*TASK BRIEF*
Each line of the material below is to be given again exactly.

=== Section Start ===

/-- **The chart form of `P · f̃` for a lacunary `f̃`.** If all `x₀`-exponents of the binary form
`f̃` of degree `D` are `≡ r (mod n)` (`r < n`, `2 ≤ n ≤ D`) and `P` is invertible, then
`P · f̃ = ∑_j c_j u^{r+nj} v^{D-r-nj}` with `u, v` the normalised columns of `P` in one of four
affine charts. (Step of the proof of BI 2017 App. Prop. 7.4 (3) given here; the
source omits that proof.) [cite: BurgisserIkenmeyer2017, §7 (Appendix) Prop. 7.4 (3)] -/
theorem exists_chart_of_lacunary {n r : ℕ} (hrn : r < n) (hnD : n ≤ D)
    {f : MvPolynomial (Fin 2) ℂ} (hf : f.IsHomogeneous D) (hlac : ∀ e ∈ f.support, e 0 % n = r)
    (P : Matrix (Fin 2) (Fin 2) ℂ) (hP : P.det ≠ 0) :
    ∃ (e₁ e₂ : Bool) (t₀ t₁ : ℂ) (c : Fin ((D - r) / n + 1) → ℂ),
      linSubst (Fin 2) ℂ P f = ∑ j : Fin ((D - r) / n + 1), C (c j) *
        (C (if e₁ then 1 else 0) * X 0 + C (if e₁ then t₀ else 1) * X 1) ^ (r + n * j) *
        (C (if e₂ then t₁ else 1) * X 0 + C (if e₂ then 1 else 0) * X 1) ^ (D - (r + n * j)) := by
  classical
  have hn0 : 0 < n := by omega
  -- the two columns of `P` are nonzero
  have hcol0 : P 0 0 ≠ 0 ∨ P 1 0 ≠ 0 := by
    by_contra h
    push Not at h
    apply hP
    rw [Matrix.det_fin_two, h.1, h.2, zero_mul, mul_zero, sub_zero]
  have hcol1 : P 0 1 ≠ 0 ∨ P 1 1 ≠ 0 := by
    by_contra h
    push Not at h
    apply hP
    rw [Matrix.det_fin_two, h.1, h.2, zero_mul, mul_zero, sub_zero]
  obtain ⟨e₁, t₀, s, hs, hu⟩ := exists_eq_smul_chart_left (P 0 0) (P 1 0) hcol0
  obtain ⟨e₂, t₁, s', hs', hv⟩ := exists_eq_smul_chart_right (P 0 1) (P 1 1) hcol1
  set u : MvPolynomial (Fin 2) ℂ :=
    C (if e₁ then 1 else 0) * X 0 + C (if e₁ then t₀ else 1) * X 1 with hu_def
  set v : MvPolynomial (Fin 2) ℂ :=
    C (if e₂ then t₁ else 1) * X 0 + C (if e₂ then 1 else 0) * X 1 with hv_def
  set c' : ℕ → ℂ := fun p => coeff (binIdx D p).1 f with hc'
  -- coefficients off the progression `r + nℕ` vanish
  have hc'0 : ∀ p, p ≤ D → p % n ≠ r → c' p = 0 := by
    intro p hp hpr
    by_contra h
    have hmem : (binIdx D p).1 ∈ f.support := mem_support_iff.mpr h
    have := hlac _ hmem
    rw [binIdx_apply_zero, min_eq_left hp] at this
    exact hpr this
  refine ⟨e₁, e₂, t₀, t₁, fun j => c' (r + n * j) * s ^ (r + n * j) * s' ^ (D - (r + n * j)), ?_⟩
  rw [linSubst_eq_sum_binIdx hf P, hu, hv]
  -- reindex the sum over the progression
  set g : ℕ → MvPolynomial (Fin 2) ℂ := fun p => C (c' p) * (C s * u) ^ p * (C s' * v) ^ (D - p)
    with hg
  set idx : Fin ((D - r) / n + 1) → ℕ := fun j => r + n * (j : ℕ) with hidx
  have himg : (Finset.univ : Finset (Fin ((D - r) / n + 1))).image idx ⊆
      Finset.range (D + 1) := by
    intro p hp
    rw [Finset.mem_image] at hp
    obtain ⟨j, -, rfl⟩ := hp
    rw [Finset.mem_range, Nat.lt_succ_iff, hidx]
    dsimp only
    have hj : (j : ℕ) ≤ (D - r) / n := Nat.le_of_lt_succ j.2
    have : n * (j : ℕ) ≤ D - r := by
      have := Nat.mul_le_mul_left n hj
      exact this.trans (Nat.mul_div_le (D - r) n)
    omega
  have hsum : ∑ p ∈ Finset.range (D + 1), g p =
      ∑ p ∈ (Finset.univ : Finset (Fin ((D - r) / n + 1))).image idx, g p := by
    symm
    apply Finset.sum_subset himg
    intro p hp hpi
    rw [Finset.mem_range, Nat.lt_succ_iff] at hp
    have hpr : p % n ≠ r := by
      intro hpr'
      apply hpi
      rw [Finset.mem_image]
      have hdm := Nat.div_add_mod p n
      rw [hpr'] at hdm
      have hp' : idx ⟨p / n, by
          rw [Nat.lt_succ_iff, Nat.le_div_iff_mul_le hn0, mul_comm]
          omega⟩ = p := by
        rw [hidx]
        dsimp only
        omega
      exact ⟨_, Finset.mem_univ _, hp'⟩
    rw [hg]
    dsimp only
    rw [hc'0 p hp hpr, C_0, zero_mul, zero_mul]
  have hinj : Set.InjOn idx ↑(Finset.univ : Finset (Fin ((D - r) / n + 1))) := by
    intro j₁ _ j₂ _ h
    apply Fin.ext
    rw [hidx] at h
    dsimp only at h
    exact Nat.eq_of_mul_eq_mul_left hn0 (Nat.add_left_cancel h)
  have hsum2 : ∑ p ∈ (Finset.univ : Finset (Fin ((D - r) / n + 1))).image idx, g p =
      ∑ j : Fin ((D - r) / n + 1), g (idx j) := by
    rw [Finset.sum_image hinj]
  rw [show (∑ p ∈ Finset.range (D + 1), C (coeff (binIdx D p).1 f) * (C s * u) ^ p *
      (C s' * v) ^ (D - p)) = ∑ p ∈ Finset.range (D + 1), g p from rfl, hsum, hsum2]
  refine Finset.sum_congr rfl fun j _ => ?_
  rw [hidx]
  dsimp only
  rw [hg]
  dsimp only
  rw [mul_pow, mul_pow, ← map_pow, ← map_pow, map_mul, map_mul]
  ring

end Charts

=== Section End ===

*ANSWER SECTION*
/-- **The chart form of `P · f̃` for a lacunary `f̃`.** If all `x₀`-exponents of the binary form
`f̃` of degree `D` are `≡ r (mod n)` (`r < n`, `2 ≤ n ≤ D`) and `P` is invertible, then
`P · f̃ = ∑_j c_j u^{r+nj} v^{D-r-nj}` with `u, v` the normalised columns of `P` in one of four
affine charts. (Step of the proof of BI 2017 App. Prop. 7.4 (3) given here; the
source omits that proof.) [cite: BurgisserIkenmeyer2017, §7 (Appendix) Prop. 7.4 (3)] -/
theorem exists_chart_of_lacunary {n r : ℕ} (hrn : r < n) (hnD : n ≤ D)
    {f : MvPolynomial (Fin 2) ℂ} (hf : f.IsHomogeneous D) (hlac : ∀ e ∈ f.support, e 0 % n = r)
    (P : Matrix (Fin 2) (Fin 2) ℂ) (hP : P.det ≠ 0) :
    ∃ (e₁ e₂ : Bool) (t₀ t₁ : ℂ) (c : Fin ((D - r) / n + 1) → ℂ),
      linSubst (Fin 2) ℂ P f = ∑ j : Fin ((D - r) / n + 1), C (c j) *
        (C (if e₁ then 1 else 0) * X 0 + C (if e₁ then t₀ else 1) * X 1) ^ (r + n * j) *
        (C (if e₂ then t₁ else 1) * X 0 + C (if e₂ then 1 else 0) * X 1) ^ (D - (r + n * j)) := by
  classical
  have hn0 : 0 < n := by omega
  -- the two columns of `P` are nonzero
  have hcol0 : P 0 0 ≠ 0 ∨ P 1 0 ≠ 0 := by
    by_contra h
    push Not at h
    apply hP
    rw [Matrix.det_fin_two, h.1, h.2, zero_mul, mul_zero, sub_zero]
  have hcol1 : P 0 1 ≠ 0 ∨ P 1 1 ≠ 0 := by
    by_contra h
    push Not at h
    apply hP
    rw [Matrix.det_fin_two, h.1, h.2, zero_mul, mul_zero, sub_zero]
  obtain ⟨e₁, t₀, s, hs, hu⟩ := exists_eq_smul_chart_left (P 0 0) (P 1 0) hcol0
  obtain ⟨e₂, t₁, s', hs', hv⟩ := exists_eq_smul_chart_right (P 0 1) (P 1 1) hcol1
  set u : MvPolynomial (Fin 2) ℂ :=
    C (if e₁ then 1 else 0) * X 0 + C (if e₁ then t₀ else 1) * X 1 with hu_def
  set v : MvPolynomial (Fin 2) ℂ :=
    C (if e₂ then t₁ else 1) * X 0 + C (if e₂ then 1 else 0) * X 1 with hv_def
  set c' : ℕ → ℂ := fun p => coeff (binIdx D p).1 f with hc'
  -- coefficients off the progression `r + nℕ` vanish
  have hc'0 : ∀ p, p ≤ D → p % n ≠ r → c' p = 0 := by
    intro p hp hpr
    by_contra h
    have hmem : (binIdx D p).1 ∈ f.support := mem_support_iff.mpr h
    have := hlac _ hmem
    rw [binIdx_apply_zero, min_eq_left hp] at this
    exact hpr this
  refine ⟨e₁, e₂, t₀, t₁, fun j => c' (r + n * j) * s ^ (r + n * j) * s' ^ (D - (r + n * j)), ?_⟩
  rw [linSubst_eq_sum_binIdx hf P, hu, hv]
  -- reindex the sum over the progression
  set g : ℕ → MvPolynomial (Fin 2) ℂ := fun p => C (c' p) * (C s * u) ^ p * (C s' * v) ^ (D - p)
    with hg
  set idx : Fin ((D - r) / n + 1) → ℕ := fun j => r + n * (j : ℕ) with hidx
  have himg : (Finset.univ : Finset (Fin ((D - r) / n + 1))).image idx ⊆
      Finset.range (D + 1) := by
    intro p hp
    rw [Finset.mem_image] at hp
    obtain ⟨j, -, rfl⟩ := hp
    rw [Finset.mem_range, Nat.lt_succ_iff, hidx]
    dsimp only
    have hj : (j : ℕ) ≤ (D - r) / n := Nat.le_of_lt_succ j.2
    have : n * (j : ℕ) ≤ D - r := by
      have := Nat.mul_le_mul_left n hj
      exact this.trans (Nat.mul_div_le (D - r) n)
    omega
  have hsum : ∑ p ∈ Finset.range (D + 1), g p =
      ∑ p ∈ (Finset.univ : Finset (Fin ((D - r) / n + 1))).image idx, g p := by
    symm
    apply Finset.sum_subset himg
    intro p hp hpi
    rw [Finset.mem_range, Nat.lt_succ_iff] at hp
    have hpr : p % n ≠ r := by
      intro hpr'
      apply hpi
      rw [Finset.mem_image]
      have hdm := Nat.div_add_mod p n
      rw [hpr'] at hdm
      have hp' : idx ⟨p / n, by
          rw [Nat.lt_succ_iff, Nat.le_div_iff_mul_le hn0, mul_comm]
          omega⟩ = p := by
        rw [hidx]
        dsimp only
        omega
      exact ⟨_, Finset.mem_univ _, hp'⟩
    rw [hg]
    dsimp only
    rw [hc'0 p hp hpr, C_0, zero_mul, zero_mul]
  have hinj : Set.InjOn idx ↑(Finset.univ : Finset (Fin ((D - r) / n + 1))) := by
    intro j₁ _ j₂ _ h
    apply Fin.ext
    rw [hidx] at h
    dsimp only at h
    exact Nat.eq_of_mul_eq_mul_left hn0 (Nat.add_left_cancel h)
  have hsum2 : ∑ p ∈ (Finset.univ : Finset (Fin ((D - r) / n + 1))).image idx, g p =
      ∑ j : Fin ((D - r) / n + 1), g (idx j) := by
    rw [Finset.sum_image hinj]
  rw [show (∑ p ∈ Finset.range (D + 1), C (coeff (binIdx D p).1 f) * (C s * u) ^ p *
      (C s' * v) ^ (D - p)) = ∑ p ∈ Finset.range (D + 1), g p from rfl, hsum, hsum2]
  refine Finset.sum_congr rfl fun j _ => ?_
  rw [hidx]
  dsimp only
  rw [hg]
  dsimp only
  rw [mul_pow, mul_pow, ← map_pow, ← map_pow, map_mul, map_mul]
  ring

end Charts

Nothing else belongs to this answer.